Saturday, July 21, 2012

Raspberry Pi Python Timings

Someone interestingly produced some Python output tests (here) which showed a problem with the I/O speed on Python at the moment on the Raspberry Pi - maybe due to the technique of open/closed files for userland I/O (unconfirmed guess based on this).

When discussing this, my good friend Stu asked me to time how long it took Python to print out some numbers on a Raspberry Pi. Well, obviously that was way too simple. I came up with 7 very silly tests and used the Python module ‘timeit’, which tries to avoid some common problems when timing code. Although, as can be seen from the two runs on Raspberry Pi on SSH, these timings are interestingly inconsistent.

Lastly a warning about the results below: There are a lot of variables (memory, python versions, exactly what background tasks there are, the immaturity of Raspbian (the Debian/Linux operating system distribution)). Also the Python tests are very stupid and overly simple, and, as with all benchmarks, don’t represent real application in the slightest. Therefore I’d warn against taking these seriously at all. Also lots of people have already done real applications. I’d like to time these on an equivalently priced 8-bit (or even 32-bit) single-chip Microcontroller board.
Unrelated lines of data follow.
import Mathlib
import HarnessLib
import Summits.Ventures.LatticeQCDFlow.Exactness.SUNLeapfrogHMCUniformCertificates
import Summits.Ventures.LatticeQCDFlow.Exactness.SUNJitteredHMCMeasurableLabels
import Summits.Ventures.LatticeQCDFlow.Exactness.UniformJitterLaw

/-!
# `tau_jitter = 0` IS the default fixed-step kernel: the jittered engine HMC at the point-mass law equals `wilsonLeapfrogHMC`

HONEST FRAMING: exact (Metropolis-corrected) sampling algorithms for lattice gauge theory;
figures of merit are autocorrelation/cost numbers at stated couplings and volumes; no
continuum-physics claim.

Venture `LatticeQCDFlow` (cell pub-lqcd), topic `Exactness`, FANOUT row 9 (eng-latcore, GEN-24).  NEW WORK of the cell
over GEN-24's `SUNJitteredHMCMeasurableLabels.lean` (`wilsonJitterHMCL`, `wilsonJitterHMCL_apply`),
`SUNLeapfrogHMCUniformCertificates.lean` (`wilsonLeapfrogHMC`) and `UniformJitterLaw.lean` (`uniformJitterLaw_zero_right`).
Nothing is cited as a fact; no number is claimed.  A consistency check of the typed dictionary: the engine's
`trajectory(τ, nstep, tau_jitter = 0)` draws the length from `δ_τ`, and the typed jittered kernel at `δ_τ` — equivalently
at `uniformJitterLaw τ 0` — is literally the typed fixed-step kernel, so every GEN-22…24 statement about
`wilsonJitterHMCL … η` specialises to the default engine path and conversely.

* **`wilsonJitterHMCL_dirac`** — `wilsonJitterHMCL N d L β nstep (dirac τ) = wilsonLeapfrogHMC N d L β nstep τ`.
* **`wilsonJitterHMCL_uniformJitterLaw_zero`** — the same with `uniformJitterLaw τ 0` (the code's `tau_jitter = 0`).
-/

noncomputable section

namespace Summit.Ventures.LatticeQCDFlow.Exactness

open MeasureTheory ProbabilityTheory ProbabilityTheory.Kernel Set Function
open Literature.MathematicalPhysics.QuantumFieldTheory
open Literature.MathematicalPhysics.QuantumLattice (fundamentalRep continuous_fundamentalRep)
open scoped ENNReal

set_option backward.isDefEq.respectTransparency false

variable {N d L : ℕ} [NeZero L]

/-- **NO JITTER IS THE POINT-MASS LAW**: the jittered engine kernel at `δ_τ` is the default fixed-step kernel. -/
theorem wilsonJitterHMCL_dirac (β : ℝ) (nstep : ℕ) (τ : ℝ) :
    wilsonJitterHMCL N d L β nstep (Measure.dirac τ) = wilsonLeapfrogHMC N d L β nstep τ := by
  refine Kernel.ext fun U => Measure.ext fun A hA => ?_
  rw [wilsonJitterHMCL_apply (N := N) (d := d) (L := L) β nstep (Measure.dirac τ) U hA, lintegral_dirac]
  rfl

/-- **`tau_jitter = 0`**: the jittered engine kernel at the code's law `uniformJitterLaw τ 0` is the default fixed-step
kernel `wilsonLeapfrogHMC N d L β nstep τ`. -/
theorem wilsonJitterHMCL_uniformJitterLaw_zero (β : ℝ) (nstep : ℕ) (τ : ℝ) :
    wilsonJitterHMCL N d L β nstep (uniformJitterLaw τ 0) = wilsonLeapfrogHMC N d L β nstep τ := by
  rw [uniformJitterLaw_zero_right]
  exact wilsonJitterHMCL_dirac β nstep τ

end Summit.Ventures.LatticeQCDFlow.Exactness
Oh, that’s right, Python wouldn’t even run....

Some Basic Analysis of the Results

The ‘normal PC’-type (expensive) computer is faster; not surprising to me.
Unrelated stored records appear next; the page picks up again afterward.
import Summits.AtomisticToContinuum.HydrodynamicLimit.Theorems.LambertianContactSwapLambertianEulerLiouvilleOfWindow
import Mathlib.MeasureTheory.Integral.IntervalIntegral.Basic
import HarnessLib

/-!
# The window cocycle: pathwise restart of windowed jump sums, counts and time integrals of the
# Lambertian flow (tool `WindowCocycle` of line `Sketch`, crux stmt-AtomisticToContinuum-11854, lead c8)

Support file (`--supports stmt-AtomisticToContinuum-11854`).  Purely pathwise bookkeeping for the
Lambertian hard-sphere recursion of `Literature.MathematicalPhysics.KineticTheory.LambertianHardSphereFlow`
(any geometry `G`, any diameter `ε`, a fixed noise sequence `ξs` and datum `z`): write
`z_m = lambertStateAfter`, `t_m = lambertInstant ∈ [0, ∞]`, `K_u = lambertCount`, `Λ_u = lambertFlow`, and
RESTART at a time `a ≥ 0`: `w := Λ_a`, shifted noise `ηs := ξs (· + K_a)`, primed objects those of `(w, ηs)`.
Off the accumulation (Zeno) set — some instant passes beyond `a + h` — the restart kit
`…LambertianWellPosedRestart/Regular` (namespace `LRestart`: collision segments, restart of states,
instants, count and flow) and the flow cocycle `…LambertianEulerLiouvilleOfWindow.lambertFlow_add_eq_restart`
assemble into the re-indexing identities the collisional heart needs for its clamped window functional:

* `exitCfg_freeFlight` (C1): the exit configuration `S_{τ(w)} w` is the same from every point of the first
  free flight (`Alexander.freeFlight_freeExitTime_freeFlight`);
* `count_window_eq_restart` (C3): `K_{a+h} = K_a + K'_h`;
* `jumpSum_window_eq_restart` (C2, main): for a jump functional `F(t, ·)` that is constant along the open
  first free flight of its argument (it reads a state only through its exit configuration),
  `Σ_{m<K_{a+h}} 1{a < t_{m+1}} F(t_{m+1}, z_m) = Σ_{m<K'_h} 1{0 < t'_{m+1}} F(a + t'_{m+1}, z'_m)`:
  split the left sum at `k = K_a` (`Finset.sum_range_add`); the terms `m < k` vanish (`t_{m+1} ≤ t_k ≤ a`);
  for `m = k + m'`, `t_{k+m'+1} = a + t'_{m'+1}` (`LRestart.lambertInstant_lambertFlow_succ_add`),
  `z_{k+m'} = z'_{m'}` for `m' ≥ 1` (`LRestart.lambertStateAfter_lambertFlow_succ`) and for `m' = 0`
  `z'_0 = Λ_a = S_{a - t_k} z_k` with `a - t_k < τ(z_k)` so the hypothesis on `F` applies; both indicators
  are on (`t_{k+1} > a`, `t'_1 = t_{k+1} - a > 0`);
* `intervalIntegral_window_eq_restart` (C4): `∫_a^{a+h} Gf(r, Λ_r) dr = ∫_0^h Gf(a + r, Λ'_r) dr`
  (shift, then `intervalIntegral.integral_congr` with the flow cocycle pointwise; no integrability needed).

No measure theory beyond the Lebesgue interval integral of C4; no definitions.  All [folklore].
-/

noncomputable section

open scoped BigOperators Topology ENNReal
open MeasureTheory Filter Set
open Literature.MathematicalPhysics.KineticTheory
open Literature.Analysis.FluidPDE Literature.Analysis.FluidPDE.Alexander

namespace Summit.AtomisticToContinuum.HydrodynamicLimit.Theorems.LambertianContactSwapLambertianEulerWindowCocycle

open Summit.AtomisticToContinuum.HydrodynamicLimit.Theorems.LambertianContactSwapLambertianEulerLiouvilleOfWindow

/-! ## C1. The exit configuration along the first free flight -/

/-- **C1. The exit configuration is constant along the first free flight**: for `0 ≤ u ≤ τ(w) < ∞`,
`S_{τ(S_u w)} (S_u w) = S_{τ(w)} w` (`Alexander.freeFlight_freeExitTime_freeFlight`: `τ(S_u w) + u = τ(w)`
and free flight is a one-parameter group). [folklore] -/
theorem exitCfg_freeFlight : ∀ {d : Type*} [Fintype d] {X : Type*} {N : ℕ} {G : Geometry d X} {ε : ℝ}
    {w : Config N d X} {u : ℝ}, 0 ≤ u → ENNReal.ofReal u ≤ freeExitTime G ε w → freeExitTime G ε w ≠ ⊤ →
    freeFlight G (freeExitTime G ε (freeFlight G u w)).toReal (freeFlight G u w) =
      freeFlight G (freeExitTime G ε w).toReal w := by
  intro d _ X N G ε w u hu h hτ
  exact freeFlight_freeExitTime_freeFlight hu h hτ

/-! ## C3. The count over a window -/

/-- **C3. Restart of the collision count over a window**: off the accumulation set at `a` and at
`a + h` (`a, h ≥ 0`), `K_{a+h}(z; ξs) = K_a(z; ξs) + K_h(Λ_a(z; ξs); ξs (· + K_a(z; ξs)))` — the collisions
in `(a, a + h]` are those of the restarted pair in `(0, h]` (`LRestart.exists_lambert_segment` twice, the
restarted one through `exists_lt_lambertInstant_restart`, and `LRestart.lambertCount_add_of_segment`).
[folklore] -/
theorem count_window_eq_restart : ∀ {d : Type*} [Fintype d] {X : Type*} {N : ℕ} {G : Geometry d X} {ε : ℝ}
    {ξs : ℕ → EuclideanSpace ℝ d} {z : Config N d X} {a h : ℝ}, 0 ≤ a → 0 ≤ h →
    (∃ k, ENNReal.ofReal a < lambertInstant G ε ξs z k) →
    (∃ k, ENNReal.ofReal (a + h) < lambertInstant G ε ξs z k) →
    lambertCount G ε ξs z (a + h) = lambertCount G ε ξs z a +
      lambertCount G ε (fun n => ξs (n + lambertCount G ε ξs z a)) (lambertFlow G ε ξs z a) h := by
  intro d _ X N G ε ξs z a h ha hh hA hAH
  obtain ⟨k, h1, h2⟩ := LRestart.exists_lambert_segment hA le_rfl
  obtain ⟨m, h1', h2'⟩ :=
    LRestart.exists_lambert_segment (exists_lt_lambertInstant_restart ha hh h1 h2 hAH) le_rfl
  rw [lambertCount_eq_of_segment h1 h2, lambertCount_eq_of_segment h1' h2']
  exact LRestart.lambertCount_add_of_segment ha hh h1 h2 h1' h2'

/-! ## C2. Windowed jump sums -/

/-- **C2. Restart of windowed jump sums (the window cocycle)**: let `F(t, ·)` be constant along the
open first free flight of its argument (`F t (S_u w) = F t w` for `0 ≤ u < τ(w) < ∞` — e.g. any function
of the exit configuration `S_{τ(w)} w`, by C1). Off the accumulation set at `a` and at `a + h`
(`a, h ≥ 0`), with `w := Λ_a(z; ξs)`, `ηs := ξs (· + K_a)` and primes for the pair `(w, ηs)`:
`Σ_{m < K_{a+h}} 1{a < t_{m+1}} F(t_{m+1}, z_m) = Σ_{m < K'_h} 1{0 < t'_{m+1}} F(a + t'_{m+1}, z'_m)`.
With `k = K_a` (`t_k ≤ a < t_{k+1}`): `K_{a+h} = k + K'_h` (C3); the terms `m < k` on the left vanish
(`t_{m+1} ≤ t_k ≤ a`); for `m = k + m'`: `t_{k+m'+1} = t'_{m'+1} + a`
(`LRestart.lambertInstant_lambertFlow_succ_add`, finite below `t'_{K'_h} ≤ h`), `z_{k+m'} = z'_{m'}` for
`m' ≥ 1` (`LRestart.lambertStateAfter_lambertFlow_succ`), and for `m' = 0`, `z'_0 = Λ_a = S_{a - t_k} z_k`
with `0 ≤ a - t_k < τ(z_k) < ∞`, where the hypothesis on `F` applies; both indicators are on since
`t'_1 + a = t_{k+1} > a`. [folklore] -/
theorem jumpSum_window_eq_restart : ∀ {d : Type*} [Fintype d] {X : Type*} {N : ℕ} {G : Geometry d X} {ε : ℝ}
    (F : ℝ → Config N d X → ℝ),
    (∀ (t : ℝ) (w : Config N d X) (u : ℝ), 0 ≤ u → ENNReal.ofReal u < freeExitTime G ε w →
      freeExitTime G ε w ≠ ⊤ → F t (freeFlight G u w) = F t w) →
    ∀ {ξs : ℕ → EuclideanSpace ℝ d} {z : Config N d X} {a h : ℝ}, 0 ≤ a → 0 ≤ h →
    (∃ k, ENNReal.ofReal a < lambertInstant G ε ξs z k) →
    (∃ k, ENNReal.ofReal (a + h) < lambertInstant G ε ξs z k) →
    (∑ m ∈ Finset.range (lambertCount G ε ξs z (a + h)),
        if a < (lambertInstant G ε ξs z (m + 1)).toReal then
          F (lambertInstant G ε ξs z (m + 1)).toReal (lambertStateAfter G ε ξs z m) else 0) =
      ∑ m ∈ Finset.range (lambertCount G ε (fun n => ξs (n + lambertCount G ε ξs z a)) (lambertFlow G ε ξs z a) h),
        if 0 < (lambertInstant G ε (fun n => ξs (n + lambertCount G ε ξs z a)) (lambertFlow G ε ξs z a) (m + 1)).toReal then
          F (a + (lambertInstant G ε (fun n => ξs (n + lambertCount G ε ξs z a)) (lambertFlow G ε ξs z a) (m + 1)).toReal)
            (lambertStateAfter G ε (fun n => ξs (n + lambertCount G ε ξs z a)) (lambertFlow G ε ξs z a) m) else 0 := by
  intro d _ X N G ε F hF ξs z a h ha hh hA hAH
  -- the collision segment `t_k ≤ a < t_{k+1}` of `a`, and the segment of `h` for the restarted pair
  obtain ⟨k, h1, h2⟩ := LRestart.exists_lambert_segment hA le_rfl
  obtain ⟨m₀, h1', h2'⟩ :=
    LRestart.exists_lambert_segment (exists_lt_lambertInstant_restart ha hh h1 h2 hAH) le_rfl
  have h2s := h2
  rw [lambertInstant_succ] at h2s
  obtain ⟨-, hle, hlt, -⟩ := LRestart.segment_arith' ha h1 h2s
  -- `t'_1 + a = t_{k+1} > a`, so `t'_1 > 0`
  have h0 : lambertInstant G ε (fun n => ξs (n + k)) (lambertFlow G ε ξs z a) 1 + ENNReal.ofReal a =
      lambertInstant G ε ξs z (k + 1) :=
    LRestart.lambertInstant_lambertFlow_succ_add ha h1 h2 0
  have hpos1 : 0 < lambertInstant G ε (fun n => ξs (n + k)) (lambertFlow G ε ξs z a) 1 := by
    refine pos_iff_ne_zero.2 fun hz => ?_
    rw [hz, zero_add] at h0
    rw [← h0] at h2
    exact lt_irrefl _ h2
  -- the terms `m < k` of the left sum vanish
  have hvan : ∑ m ∈ Finset.range k, (if a < (lambertInstant G ε ξs z (m + 1)).toReal then
      F (lambertInstant G ε ξs z (m + 1)).toReal (lambertStateAfter G ε ξs z m) else 0) = 0 := by
    refine Finset.sum_eq_zero fun m hm => if_neg (not_lt.2 ?_)
    have hle' : lambertInstant G ε ξs z (m + 1) ≤ ENNReal.ofReal a :=
      (monotone_lambertInstant ξs z (Nat.succ_le_of_lt (Finset.mem_range.1 hm))).trans h1
    have := ENNReal.toReal_mono ENNReal.ofReal_ne_top hle'
    rwa [ENNReal.toReal_ofReal ha] at this
  rw [lambertCount_eq_of_segment h1 h2, LRestart.lambertCount_add_of_segment ha hh h1 h2 h1' h2',
    lambertCount_eq_of_segment h1' h2', Finset.sum_range_add, hvan, zero_add]
  -- termwise comparison for `m = k + m'`, `m' < K'_h`
  refine Finset.sum_congr rfl fun m hm => ?_
  have hm' : m + 1 ≤ m₀ := Nat.succ_le_of_lt (Finset.mem_range.1 hm)
  have hfin' : lambertInstant G ε (fun n => ξs (n + k)) (lambertFlow G ε ξs z a) (m + 1) ≠ ∞ :=
    ne_top_of_le_ne_top ENNReal.ofReal_ne_top ((monotone_lambertInstant _ _ hm').trans h1')
  have hfin1 : lambertInstant G ε (fun n => ξs (n + k)) (lambertFlow G ε ξs z a) 1 ≠ ∞ :=
    ne_top_of_le_ne_top hfin' (monotone_lambertInstant _ _ (Nat.le_add_left 1 m))
  -- `τ(z_k) < ∞` (else `t_{k+1} = ∞`, but `t_{k+1} = t'_1 + a < ∞`)
  have hτk : freeExitTime G ε (lambertStateAfter G ε ξs z k) ≠ ∞ := by
    intro htop
    have hk1 : lambertInstant G ε ξs z (k + 1) ≠ ∞ := by
      rw [← h0]
      exact ENNReal.add_ne_top.2 ⟨hfin1, ENNReal.ofReal_ne_top⟩
    rw [lambertInstant_succ, htop, add_top] at hk1
    exact hk1 rfl
  have hne0 : lambertInstant G ε (fun n => ξs (n + k)) (lambertFlow G ε ξs z a) (m + 1) ≠ 0 :=
    (hpos1.trans_le (monotone_lambertInstant _ _ (Nat.le_add_left 1 m))).ne'
  have hinst := LRestart.lambertInstant_lambertFlow_succ_add ha h1 h2 m
  have htR : (lambertInstant G ε ξs z (k + (m + 1))).toReal =
      (lambertInstant G ε (fun n => ξs (n + k)) (lambertFlow G ε ξs z a) (m + 1)).toReal + a := by
    rw [← hinst, ENNReal.toReal_add hfin' ENNReal.ofReal_ne_top, ENNReal.toReal_ofReal ha]
  have hposR : 0 < (lambertInstant G ε (fun n => ξs (n + k)) (lambertFlow G ε ξs z a) (m + 1)).toReal :=
    ENNReal.toReal_pos hne0 hfin'
  rw [show k + m + 1 = k + (m + 1) from rfl, htR, if_pos (by linarith), if_pos hposR, add_comm _ a]
  -- the states: `z'_0 = Λ_a = S_{a - t_k} z_k` (hypothesis on `F`), `z'_{m'+1} = z_{k+m'+1}`
  rcases m with _ | m
  · rw [Nat.add_zero k, lambertStateAfter_zero, lambertFlow_eq_of_segment h1 h2,
      hF _ _ _ (sub_nonneg.2 hle) hlt hτk]
  · rw [LRestart.lambertStateAfter_lambertFlow_succ ha h1 h2 hτk m]

/-! ## C4. Window time integrals -/

/-- **C4. Restart of window time integrals of the flow**: off the accumulation set at `a + h`
(`a, h ≥ 0`), for every `Gf : ℝ → Config → ℝ`,
`∫_a^{a+h} Gf(r, Λ_r(z; ξs)) dr = ∫_0^h Gf(a + r, Λ_r(Λ_a(z; ξs); ξs (· + K_a))) dr`: shift the variable
(`intervalIntegral.integral_comp_add_left`) and use the flow cocycle `lambertFlow_add_eq_restart` pointwise
in `r ∈ [0, h]` (`intervalIntegral.integral_congr`; its non-accumulation hypotheses at `a` and `a + r`
follow from the one at `a + h` by monotonicity). No integrability is needed. [folklore] -/
theorem intervalIntegral_window_eq_restart : ∀ {d : Type*} [Fintype d] {X : Type*} {N : ℕ} {G : Geometry d X}
    {ε : ℝ} (Gf : ℝ → Config N d X → ℝ) {ξs : ℕ → EuclideanSpace ℝ d} {z : Config N d X} {a h : ℝ},
    0 ≤ a → 0 ≤ h → (∃ k, ENNReal.ofReal (a + h) < lambertInstant G ε ξs z k) →
    ∫ r in a..(a + h), Gf r (lambertFlow G ε ξs z r) =
      ∫ r in (0:ℝ)..h, Gf (a + r)
        (lambertFlow G ε (fun n => ξs (n + lambertCount G ε ξs z a)) (lambertFlow G ε ξs z a) r) := by
  intro d _ X N G ε Gf ξs z a h ha hh hAH
  have hshift := intervalIntegral.integral_comp_add_left (fun r => Gf r (lambertFlow G ε ξs z r)) a
    (a := 0) (b := h)
  rw [add_zero] at hshift
  rw [← hshift]
  refine intervalIntegral.integral_congr fun r hr => ?_
  rw [Set.uIcc_of_le hh] at hr
  have hS : ∃ k, ENNReal.ofReal a < lambertInstant G ε ξs z k :=
    hAH.imp fun k hk => (ENNReal.ofReal_le_ofReal (by linarith)).trans_lt hk
  have hSU : ∃ k, ENNReal.ofReal (a + r) < lambertInstant G ε ξs z k :=
    hAH.imp fun k hk => (ENNReal.ofReal_le_ofReal (by linarith [hr.2])).trans_lt hk
  rw [lambertFlow_add_eq_restart ha hr.1 hS hSU]

end Summit.AtomisticToContinuum.HydrodynamicLimit.Theorems.LambertianContactSwapLambertianEulerWindowCocycle

end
The Dreamplug is slower at floating point (it doesn’t have hardware floating point) , but faster at the list and empty function tests - probably because the 70% increase in speed directly relates to clock speed and the ARMv5 to ARMv6 extensions don’t make up for this basic difference.

The printing tests are very interesting, and I haven’t really had enough time to consider why some of these are so strange, especially the Dreamplug vs. Raspberry Pi on the SSH tests (both are wired via 100 Mbit/s Ethernet into a WiFi router).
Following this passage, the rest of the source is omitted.